import Mathlib
import Summits.NavierStokesRegularity.NavierStokesRegularity.Theses.QuarterLogPincer
import HarnessLib

/-!
# `QuarterLogPincer.SuperlogTypeIRateGlue` — the glue of the gen-1 split of `SuperlogTypeIRate`
# (item stmt-NavierStokesRegularity-23633; pure logic)

**Statement.** `SubexpQuantESS → QuantBridge → SuperlogTypeIRate`, where
`QuantBridge := SubexpQuantESS → SuperlogTypeIRate`: modus ponens.

The analytic content of the split is `QuantBridge` (item stmt-NavierStokesRegularity-23632, PROVED:
`Theorems.QuantBridge.quantBridge_proof`); the open child is `SubexpQuantESS`
(stmt-NavierStokesRegularity-23631). HONEST FRAMING: pure logic between the route's own statements;
nothing about Navier–Stokes regularity is proved here.
-/

noncomputable section

set_option linter.dupNamespace false

namespace Summit.NavierStokesRegularity.NavierStokesRegularity.Theorems

/-- **Item stmt-NavierStokesRegularity-23633** (`QuarterLogPincer.SuperlogTypeIRateGlue`):
`SubexpQuantESS → QuantBridge → SuperlogTypeIRate` is modus ponens (`QuantBridge` unfolds to
`SubexpQuantESS → SuperlogTypeIRate`). [this file] -/
theorem quarterLogPincer_superlogTypeIRateGlue_proof :
    Summit.NavierStokesRegularity.NavierStokesRegularity.Theses.QuarterLogPincer.SuperlogTypeIRateGlue := by
  unfold Summit.NavierStokesRegularity.NavierStokesRegularity.Theses.QuarterLogPincer.SuperlogTypeIRateGlue
    Summit.NavierStokesRegularity.NavierStokesRegularity.Theses.QuarterLogPincer.QuantBridge
  intro h₁ h₂
  exact h₂ h₁

end Summit.NavierStokesRegularity.NavierStokesRegularity.Theorems

end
^^^^
• [Goal of the exercise] Go to the line in the material above that contains "# (item stmt-NavierStokesRegularity-23633;" and copy exactly from there through the line that contains "The analytic content", stopping after it.

• [Final answer]
# (item stmt-NavierStokesRegularity-23633; pure logic)

**Statement.** `SubexpQuantESS → QuantBridge → SuperlogTypeIRate`, where
`QuantBridge := SubexpQuantESS → SuperlogTypeIRate`: modus ponens.

The analytic content of the split is `QuantBridge` (item stmt-NavierStokesRegularity-23632, PROVED:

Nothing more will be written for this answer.